Após isolar frações axonais enriquecidas, o próximo obstáculo é medir mRNAs que existem em números de cópias extremamente baixos. O pouco material inicial proveniente das frações axonais e a presença de mRNAs de baixo número de cópias nos axônios ultrapassam os limites de sensibilidade da PCR quantitativa da transcriptase reversa convencional (RT-qPCR), que utiliza curvas padrão para quantificação. Além disso, a RT-qPCR também não fornece os números absolutos de cópias de um histórico escolar específico. Já o RTddPCR separa amostras de cDNA em milhares de gotículas, o que ajuda a obter uma contagem exata de transcritos usando estatísticas de Poisson. Isso torna possível encontrar transcritos de forma confiável, mesmo que apenas algumas cópias deles possam estar presentes em um único nanograma do RNAtotal 5,6,7,43.

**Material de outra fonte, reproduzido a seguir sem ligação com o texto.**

/-- **The local variational statement for `𝒪` and admissible representatives of class `𝒪` give the
germ form of b02 on one-parameter abelian schemes.** Proof: Ehresmann on `S(ℂ)`
(`isCohomologicallyLocallyTrivialOn_univ_of_isSmoothProjectiveFamily_of_smooth`); the door applied at the
model `Iso.refl 𝒳_{s₀}` — its Hodge hypothesis holds because the transport of `κ_q = V_q|_{s₀}` along any
path is `V_q|_t` (`transportFun_map_fiberι`, flatness of restrictions of global classes); on the path
component of `s₀` in the door's open set (open: `S(ℂ)` is locally path connected,
`locallyPathConnectedSpace_complexPoints_of_smooth`) the transport of `κ_p` is `a·W|_t + Z|_t`, algebraic,
and `Z|_t` is algebraic, so `W|_t` is. [cite: BuchweitzFlenner2003, §5 Thm. 5.1 (argument shape)]
[cite: VoisinHodgeI2002, §9.2.1 and Thm. 9.3] -/
theorem oneParameterAbelianSchemeVHCGerm_of {𝒪 : ObjClass} (hT : LocalVariationalHodgeFor 𝒪)
    (hSR : AdmissibleRepresentatives 𝒪) : OneParameterAbelianSchemeVHCGerm := by
  intro n 𝒳 S f hf h𝒳 hirr haff hsm hdim habel he p W hW s₀ hs₀
  haveI := hirr
  haveI := hsm
  haveI : LocallyOfFiniteType S.hom := inferInstance
  haveI : LocallyPathConnectedSpace (ComplexPoints S) := locallyPathConnectedSpace_complexPoints_of_smooth S
  have hU : IsCohomologicallyLocallyTrivialOn f (Set.univ : Set (ComplexPoints S)) :=
    isCohomologicallyLocallyTrivialOn_univ_of_isSmoothProjectiveFamily_of_smooth f hf
  obtain ⟨I, κ, V, a, Z, hpI, hκ, ha, hZ, hVp, hκV, hVH⟩ :=
    hSR f hf h𝒳 hirr haff hsm hdim habel he p W hW s₀ hs₀
  let s₀' : (Set.univ : Set (ComplexPoints S)) := ⟨s₀, Set.mem_univ s₀⟩
  -- the Hodge hypothesis of the door at the model `Iso.refl 𝒳_{s₀}`
  have hHodge : ∀ q ∈ I, ∀ (t : (Set.univ : Set (ComplexPoints S))) (γ : Path.Homotopic.Quotient s₀' t),
      IsOfHodgeType n (fiberOver f t.1) (2 * q) q q
        (transportFun f (2 * q) hU γ (complexBetti.map (Iso.refl (fiberOver f s₀)).inv (2 * q) (κ q))) := by
    intro q hq t γ
    rw [map_refl_inv, hκV q hq, transportFun_map_fiberι f (2 * q) hU γ (V q)]
    exact hVH q hq t.1
  obtain ⟨W', hWo, hW'₀, hWU, hW'⟩ := hT f n hf hsm hU s₀' (fiberOver f s₀) (Iso.refl _) I κ hκ hHodge
  refine ⟨pathComponentIn W' s₀, hWo.pathComponentIn s₀, mem_pathComponentIn_self hW'₀, fun t ht ↦ ?_⟩
  have hj : JoinedIn W' s₀ t := ht
  have hpm : ∀ u, hj.somePath u ∈ W' := hj.somePath_mem
  let γ : Path (⟨s₀, hW'₀⟩ : W') ⟨t, pathComponentIn_subset ht⟩ :=
    { toFun := fun u ↦ ⟨hj.somePath u, hpm u⟩
      continuous_toFun := hj.somePath.continuous.subtype_mk _
      source' := Subtype.ext hj.somePath.source
      target' := Subtype.ext hj.somePath.target }
  have hmem := hW' p hpI ⟨t, pathComponentIn_subset ht⟩ ⟦γ⟧
  have htr : transportFun f (2 * p) (hU.mono hWU hWo) ⟦γ⟧
      (complexBetti.map (Iso.refl (fiberOver f s₀)).inv (2 * p) (κ p)) =
      a • complexBetti.map (fiberι f t) (2 * p) W + complexBetti.map (fiberι f t) (2 * p) Z := by
    rw [map_refl_inv, hκV p hpI, transportFun_map_fiberι f (2 * p) (hU.mono hWU hWo) ⟦γ⟧ (V p), hVp,
      map_add, map_smul]
  change transportFun f (2 * p) (hU.mono hWU hWo) ⟦γ⟧
      (complexBetti.map (Iso.refl (fiberOver f s₀)).inv (2 * p) (κ p)) ∈ _ at hmem
  rw [htr] at hmem
  have hW' : complexBetti.map (fiberι f t) (2 * p) W =
      a⁻¹ • ((a • complexBetti.map (fiberι f t) (2 * p) W + complexBetti.map (fiberι f t) (2 * p) Z) -
        complexBetti.map (fiberι f t) (2 * p) Z) := by
    rw [add_sub_cancel_right, smul_smul, inv_mul_cancel₀ ha, one_smul]
  rw [hW']
  exact Submodule.smul_mem _ _ (Submodule.sub_mem _ hmem (hZ t))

Neste manuscrito, apresentamos uma abordagem simplificada, que inclui métodos para cultivar diferentes neurônios adultos ou embrionários de roedores em insertos, isolamento de RNA de compartimentos inteiros e enriquecidos com neurônios em comparação com ônicos, verificação da pureza axonal e quantificação absoluta baseada em RTddPCR de cópias de mRNA. Esses métodos podem ser utilizados para determinar os níveis de mRNAs específicos, que se localizam nos axônios sob condições basais, e como eles mudam durante a axotomia ou em resposta à estimulação do fator de crescimento ou sinais neurotóxicos. Ao combinar esse método com co-imunoprecipitações proteicas, também é possível avaliar a dinâmica dos complexos ribonucleares de proteínas (RNP) nos axônios. Por exemplo, usamos extensivamente esse método para estudar os mRNAs, que estão presentes nos grânulos axonais da proteína ativadora da GTPase Ras (G3BP1). G3BP1 é um componente central dos grânulosde estresse 44, e nossos estudos anteriores mostraram que ele inibe a síntese de proteínas axonais e, por sua vez, bloqueia tanto a regeneração dos axônios do SNP quantoda SNC 5. Além disso, esse método pode ser utilizado para investigar o papel da desregulação da translação axonal em várias condições fisiopatológicas, incluindo ELA, AMS e DA.
O objetivo deste estudo é criar e testar um método sensível, reproduzível e escalável para medir mRNAs axonais. Ao combinar culturas compartimentadas baseadas em inserção com quantificação baseada em RTddPCR, fornecemos ao campo uma solução para os problemas duradouros da transcriptômica axonal. Essa metodologia não só permitirá descobertas essenciais sobre a tradução local, mas também estabelecerá uma base para investigações translacionalistas focadas em intervenções terapêuticas em reparação neural e neurodegeneração.